Rasa sama dialami Wawan, pengemudi ojol asal Srengseng Sawah, Jakarta Selatan. Bapak dua anak ini, merasakan betapa getirnya harga BBM kalau naik. Kini, penumpang ojol semakin sedikit yang berarti penghasilan berkurang signifikan.

“Sebelum BBM naik, sampai pukul 12.00 saya bisa dapat 9 tarikan. sekarang dapat 2 saja, Alhamdulillah. Kalau kata teman-teman, bisa karena driver semakin banyak, atau penumpang memang turun. Mereka memilih naik motor supaya ngirit,” tuturnya kepada Inilah.com, sambil sesekali menyeka peluh.

Untuk order makanan, kata Wawan, tidak jauh beda. Alias sama-sama sepinya. Alhasil, penghasilan harian kotor yang biasa dikantongi wawan, susut besar, dari Rp200 ribu menjadi Rp90 ribu-Rp100 ribu. “Itu belum dipotong untuk beli Pertalite, ngopi dan rokok. Ya bawa pulang palingan gocap (Rp50 ribu), om,” ungkapnya.

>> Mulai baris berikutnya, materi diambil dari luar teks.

omit [NeZero q] in
/-- **`A_{q',s,D_{α'}}` is the lattice-form target law pushed through `Φ`**:
`A_{q', s mod q', Ψ_{α'}}(S) = targetLaw(Φ⁻¹ S)`, `α'² = α² + r²(‖s‖² + B²)`. [cite: BrakerskiEtAl2013, Lemma 3.5 (second property)] -/
theorem torusLWESample_eq_targetLaw (r B α : ℝ) {S : Set ((Fin n → ZMod q') × UnitAddCircle)}
    (hS : MeasurableSet S) :
    LWE.torusLWESample q'
        (LWE.wrappedGaussian (Real.sqrt (α ^ 2 + r ^ 2 * (‖intVecToEuclidean n s‖ ^ 2 + B ^ 2))))
        (fun j => (s j : ZMod q')) S =
      targetLaw (Fin n → ZMod q') r α B (intVecToEuclidean n s) (liftMap s ⁻¹' S) := by
  have hA : MeasurableSet (liftMap s ⁻¹' S) := measurable_liftMap s hS
  have hsq : Real.sqrt (α ^ 2 + r ^ 2 * (‖intVecToEuclidean n s‖ ^ 2 + B ^ 2)) ^ 2 =
      α ^ 2 + r ^ 2 * (‖intVecToEuclidean n s‖ ^ 2 + B ^ 2) := Real.sq_sqrt (by positivity)
  rw [LWE.torusLWESample, Measure.map_apply (LWE.measurable_torusSampleMap q' _) hS,
    measure_eq_sum_singleton_prod _ ((LWE.measurable_torusSampleMap q' _) hS),
    measure_eq_sum_singleton_prod _ hA]
  refine Finset.sum_congr rfl fun v _ => ?_
  rw [Measure.prod_prod, PMF.toMeasure_apply_singleton _ _ (measurableSet_singleton v),
    PMF.uniformOfFintype_apply, targetLaw_singleton_prod, LWE.wrappedGaussian,
    Measure.map_apply LWE.measurable_coe_unitAddCircle
      (measurable_prodMk_left ((LWE.measurable_torusSampleMap q' _) hS)), hsq]
  congr 2
  ext w
  simp only [Set.mem_preimage, liftMap, LWE.torusSampleMap]
  change (v, ((phase (q := q') s v : ℝ) : UnitAddCircle) + (w : UnitAddCircle)) ∈ S ↔ _
  rw [coe_phase_eq, ← AddCircle.coe_add]

end LWEInput

/-! ### The printed hypotheses and the two properties as printed -/

omit [NeZero q] [NeZero q'] in
/-- The radical of Lemma 3.5 is positive for `n ≥ 1`. [folklore] -/
theorem sqrt_log_pos {ε : ℝ} (hn : 0 < n) (hε : 0 < ε) :
    0 < Real.sqrt (2 * Real.log (2 * n * (1 + 1 / ε)) / π) := by
  refine Real.sqrt_pos.2 (div_pos (mul_pos two_pos (Real.log_pos ?_)) Real.pi_pos)
  have hn1 : (1 : ℝ) ≤ n := by exact_mod_cast hn
  have : (1 : ℝ) < 1 + 1 / ε := by
    have := one_div_pos.2 hε
    linarith
  nlinarith

/-- From the printed `r ≥ max(q⁻¹, ‖B̃‖)·√(2 ln(2n(1+1/ε))/π)` (`‖B̃‖ = q'⁻¹` for `B = I/q'`): `0 < r`,
`η_ε(q⁻¹ℤⁿ) ≤ r/√2` and `η_ε(q'⁻¹ℤⁿ) ≤ r/√2 ≤ r` (Lemma 2.5). [cite: BrakerskiEtAl2013, Lemma 3.5 (hypothesis) with Lemma 2.5] -/
theorem smoothing_of_printed {ε r : ℝ} (hn : 0 < n) (hε : 0 < ε)
    (hr : max (q : ℝ)⁻¹ (q' : ℝ)⁻¹ * Real.sqrt (2 * Real.log (2 * n * (1 + 1 / ε)) / π) ≤ r) :
    0 < r ∧ smoothingParameter (invScaledIntLattice n q) ε ≤ r / Real.sqrt 2 ∧
      smoothingParameter (invScaledIntLattice n q') ε ≤ r / Real.sqrt 2 ∧
      smoothingParameter (invScaledIntLattice n q') ε ≤ r := by
  have hrad := sqrt_log_pos (n := n) hn hε
  have hq : (0 : ℝ) < (q : ℝ)⁻¹ := inv_pos.2 (by exact_mod_cast Nat.pos_of_ne_zero (NeZero.ne q))
  have hr0 : 0 < r := lt_of_lt_of_le (mul_pos (lt_max_of_lt_left hq) hrad) hr
  have h1 : (q : ℝ)⁻¹ * Real.sqrt (2 * Real.log (2 * n * (1 + 1 / ε)) / π) ≤ r :=
    (mul_le_mul_of_nonneg_right (le_max_left _ _) hrad.le).trans hr
  have h2 : (q' : ℝ)⁻¹ * Real.sqrt (2 * Real.log (2 * n * (1 + 1 / ε)) / π) ≤ r :=
    (mul_le_mul_of_nonneg_right (le_max_right _ _) hrad.le).trans hr
  have hη₂ := smoothingParameter_invScaledIntLattice_le_div_sqrt_two n q' hε h2
  refine ⟨hr0, smoothingParameter_invScaledIntLattice_le_div_sqrt_two n q hε h1, hη₂, hη₂.trans ?_⟩
  refine div_le_self hr0.le ?_
  have := Real.sqrt_le_sqrt (show (1 : ℝ) ≤ 2 by norm_num)
  rwa [Real.sqrt_one] at this

/-- **BLPRS 2013, Lemma 3.5 (`G = I`), first property, as printed.** Let `n ≥ 1`, `q, q' ≥ 1`,
`ε ∈ (0, 1/2]`, `r ≥ max(q⁻¹, q'⁻¹)·√(2 ln(2n(1+1/ε))/π)` and any `B`. If the input sample is uniform on
`ℤ_qⁿ × 𝕋`, the output of the reduction (`modSwitchKernel`: `f ← D_{q'⁻¹ℤⁿ - ā, r}`, `a' = ā + f mod ℤⁿ`,
`b' = b + e'`, `e' ← D_{rB}`) is within statistical distance `4ε` of uniform on `ℤ_{q'}ⁿ × 𝕋`.
[cite: BrakerskiEtAl2013, Lemma 3.5 (first property)] -/
theorem abs_modSwitchOutput_uniform_sub_le {ε r : ℝ} (B : ℝ) (hn : 0 < n) (hε : 0 < ε)
    (hε' : ε ≤ 1 / 2)
    (hr : max (q : ℝ)⁻¹ (q' : ℝ)⁻¹ * Real.sqrt (2 * Real.log (2 * n * (1 + 1 / ε)) / π) ≤ r)
    {S : Set ((Fin n → ZMod q') × UnitAddCircle)} (hS : MeasurableSet S) :
    |(modSwitchOutput r B (uniformInput n q)).real S - (uniformInput n q').real S| ≤ 4 * ε := by
  obtain ⟨hr0, hη₁, -, hη₂⟩ := smoothing_of_printed (q := q) (q' := q') hn hε hr
  refine abs_modSwitchOutput_uniform_sub_le_of_smoothing B hε hε' hr0 (hη₁.trans ?_) hη₂ hS
  refine div_le_self hr0.le ?_
  have := Real.sqrt_le_sqrt (show (1 : ℝ) ≤ 2 by norm_num)
  rwa [Real.sqrt_one] at this

/-- The first property with the tree's `statDist`. [cite: BrakerskiEtAl2013, Lemma 3.5 (first property)] -/
theorem statDist_modSwitchOutput_uniform_le {ε r : ℝ} (B : ℝ) (hn : 0 < n) (hε : 0 < ε)
    (hε' : ε ≤ 1 / 2)
    (hr : max (q : ℝ)⁻¹ (q' : ℝ)⁻¹ * Real.sqrt (2 * Real.log (2 * n * (1 + 1 / ε)) / π) ≤ r) :
    statDist (modSwitchOutput r B (uniformInput n q)) (uniformInput n q') ≤ 4 * ε :=
  statDist_le_of_forall_abs_sub_le (by positivity) fun _ hS =>
    abs_modSwitchOutput_uniform_sub_le B hn hε hε' hr hS

/-- **BLPRS 2013, Lemma 3.5 (`G = I`), second property, sharpened constant.** Let `n ≥ 1`,
`ε ∈ (0, 1/2]`, `r ≥ max(q⁻¹, q'⁻¹)·√(2 ln(2n(1+1/ε))/π)`, `0 < α`, `s ∈ ℤⁿ` with `‖s‖ ≤ B`. If the input
sample is distributed as `A_{q, s, D_α}` (the tree's `torusLWESample q Ψ_α (s mod q)`), the output of the
reduction is within `8ε` (printed: `10ε`) of `A_{q', s, D_{α'}}` with `α'² = α² + r²(‖s‖² + B²)`:
`|Pr_out[S] - A_{q',s,D_{α'}}(S)| ≤ 8ε` for every measurable `S`. [cite: BrakerskiEtAl2013, Lemma 3.5 (second property)] -/
theorem abs_modSwitchOutput_lwe_sub_le {ε r α B : ℝ} (hn : 0 < n) (hε : 0 < ε) (hε' : ε ≤ 1 / 2)
    (hr : max (q : ℝ)⁻¹ (q' : ℝ)⁻¹ * Real.sqrt (2 * Real.log (2 * n * (1 + 1 / ε)) / π) ≤ r)
    (hα : 0 < α) (s : Fin n → ℤ) (hsB : ‖intVecToEuclidean n s‖ ≤ B)
    {S : Set ((Fin n → ZMod q') × UnitAddCircle)} (hS : MeasurableSet S) :
    |(modSwitchOutput r B (LWE.torusLWESample q (LWE.wrappedGaussian α) fun j => (s j : ZMod q))).real S -
      (LWE.torusLWESample q'
        (LWE.wrappedGaussian (Real.sqrt (α ^ 2 + r ^ 2 * (‖intVecToEuclidean n s‖ ^ 2 + B ^ 2))))
        (fun j => (s j : ZMod q'))).real S| ≤ 8 * ε := by
  obtain ⟨hr0, hη₁, -, hη₂⟩ := smoothing_of_printed (q := q) (q' := q') hn hε hr
  rw [measureReal_def, measureReal_def, modSwitchOutput_lwe_eq_jointLaw s r B α hS,
    torusLWESample_eq_targetLaw s r B α hS, ← measureReal_def, ← measureReal_def]
  exact abs_jointLaw_real_sub_targetLaw_real_le (isCosetReps_torus n q) (isCosetReps_torus n q') hε hε'
    hr0 hα hsB hη₁ hη₂ (measurable_liftMap s hS)

/-- **BLPRS 2013, Lemma 3.5 (`G = I`), second property, as printed**: statistical distance at most
`10ε`. [cite: BrakerskiEtAl2013, Lemma 3.5 (second property)] -/
theorem statDist_modSwitchOutput_lwe_le {ε r α B : ℝ} (hn : 0 < n) (hε : 0 < ε) (hε' : ε ≤ 1 / 2)
    (hr : max (q : ℝ)⁻¹ (q' : ℝ)⁻¹ * Real.sqrt (2 * Real.log (2 * n * (1 + 1 / ε)) / π) ≤ r)
    (hα : 0 < α) (s : Fin n → ℤ) (hsB : ‖intVecToEuclidean n s‖ ≤ B) :
    statDist (modSwitchOutput r B (LWE.torusLWESample q (LWE.wrappedGaussian α) fun j => (s j : ZMod q)))
      (LWE.torusLWESample q'
        (LWE.wrappedGaussian (Real.sqrt (α ^ 2 + r ^ 2 * (‖intVecToEuclidean n s‖ ^ 2 + B ^ 2))))
        fun j => (s j : ZMod q')) ≤ 10 * ε :=
  statDist_le_of_forall_abs_sub_le (by positivity) fun _ hS =>
    (abs_modSwitchOutput_lwe_sub_le hn hε hε' hr hα s hsB hS).trans (by linarith)

end BLPRS2013

end Literature.Computability.Cryptography

end
import Literature.Analysis.FluidPDE.OnsagerBDSVPerturbation
import Literature.Analysis.FluidPDE.OnsagerBDSVEnergy
import Literature.Analysis.FluidPDE.OnsagerBDSVEnergyPrincipal
import Literature.Analysis.FluidPDE.OnsagerBDSVEnergyPrincipalTools
import Literature.Analysis.FluidPDE.OnsagerBDSVEnergyPrincipalProofs
import Literature.Analysis.FluidPDE.OnsagerBDSVEnergyEstimateHolds
import Literature.Analysis.FluidPDE.DeRosaPertIncrement
import Literature.Analysis.FluidPDE.DeRosaPerturbation
import HarnessLib

/-!
# De Rosa's perturbation stage: the energy estimate Prop. 5.12 under the core hypotheses —
# port of the BDSV proof of Prop. 6.2 (principal term), and part 5 of the assembly

L. De Rosa, *Infinitely many Leray–Hopf solutions for the fractional Navier–Stokes equations*,
Comm. PDE 44 (2019) 335–365 = arXiv:1801.10235, §5.5 Prop. 5.12: "The energy of `v_{q+1}`
satisfies `|e(t) - ∫|v_{q+1}|² - δ_{q+2}/2| ≲ δ_q^{1/2}δ_{q+1}^{1/2}λ_q^{1+2α}/λ_{q+1}`", whose proof
"is a consequence of Proposition 5.11 and Lemma 5.9 and does not involve the different structure
of the Navier–Stokes equations with respect to the Euler ones, thus … we refer to [BDLSV2017]" =
Buckmaster–De Lellis–Székelyhidi–Vicol, CPAM 72 (2019), Prop. 6.2 and §6.2 (`∑ᵢ∫tr R_{q,i} = 3ρ_q`,
the curl form (5.28), the stationary-phase estimate (C.1)). Exactly as the source says, the tree's
BDSV proof uses of the input only the core hypotheses (`tr R̊̄_q = 0` enters here); this file
re-runs it VERBATIM under `DeRosa.CoreHypotheses` (namespace `DeRosa`, same names as the BDSV
twins), continuing `DeRosaPertDeformation/Transport/Corrector/Increment.lean`:

* `DeRosa.energy_principalTerm`, `DeRosa.energy_oscillatoryTerm` (the principal/oscillatory terms
  of §6.2 with `CoreHypotheses`) PROVED: `energy_oscillatoryTerm_holds` (through
  `BDSV.phaseIntegralBound_holds`, (C.1)), `energy_principalTerm_holds`, with the lemmas of
  `OnsagerBDSVEnergyPrincipal`, `OnsagerBDSVEnergyPrincipalTools`, `OnsagerBDSVEnergyPrincipalProofs`;
* `DeRosa.energyEstimate` (Prop. 5.12 in the shape of `BDSV.energyEstimate`, with
  `CoreHypotheses`), `energyEstimate_of_parts` (BDSV §6.2 assembly) and `energyEstimate_holds`
  (from the cross and corrector terms of `DeRosaPertCorrector.lean`);
* `DeRosa.energy_part` — part 5 of `DeRosa.perturbationStage_of_parts` (`DeRosa.energyPart`).

## References

* L. De Rosa, Comm. PDE 44 (2019) 335–365 = arXiv:1801.10235, §5.5 Prop. 5.12. [`Derosa2018`]
* T. Buckmaster, C. De Lellis, L. Székelyhidi Jr., V. Vicol, CPAM 72 (2019) 229–274 =
  arXiv:1701.08678, Prop. 6.2, §6.2, App. C Prop. C.1. [`BuckmasterEtAl2018`]
-/

open MeasureTheory Set
open scoped NNReal ENNReal ContDiff Matrix Matrix.Norms.Elementwise
open scoped NNReal ENNReal ContDiff InnerProductSpace Matrix Matrix.Norms.Elementwise
open MeasureTheory Set Filter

Lalu bagaimana dengan BLT BBM dan program bantalan sosial lainnya? Menurut dia, dana Rp600 ribu yang diterima memang cukup membantu. Namun hanya sementara. Setelah itu, Wawan harus berjuang keras demi bertahan hidup di tengah semakin lesunya daya beli.

Bisa jadi, cerita pilu Sahrul dan Wawan ini, mewakili ribuan bahkan jutaan pengusaha UMKM dan pengemudi ojol. Semuanya ‘tersengat’ kenaikan harga BBM.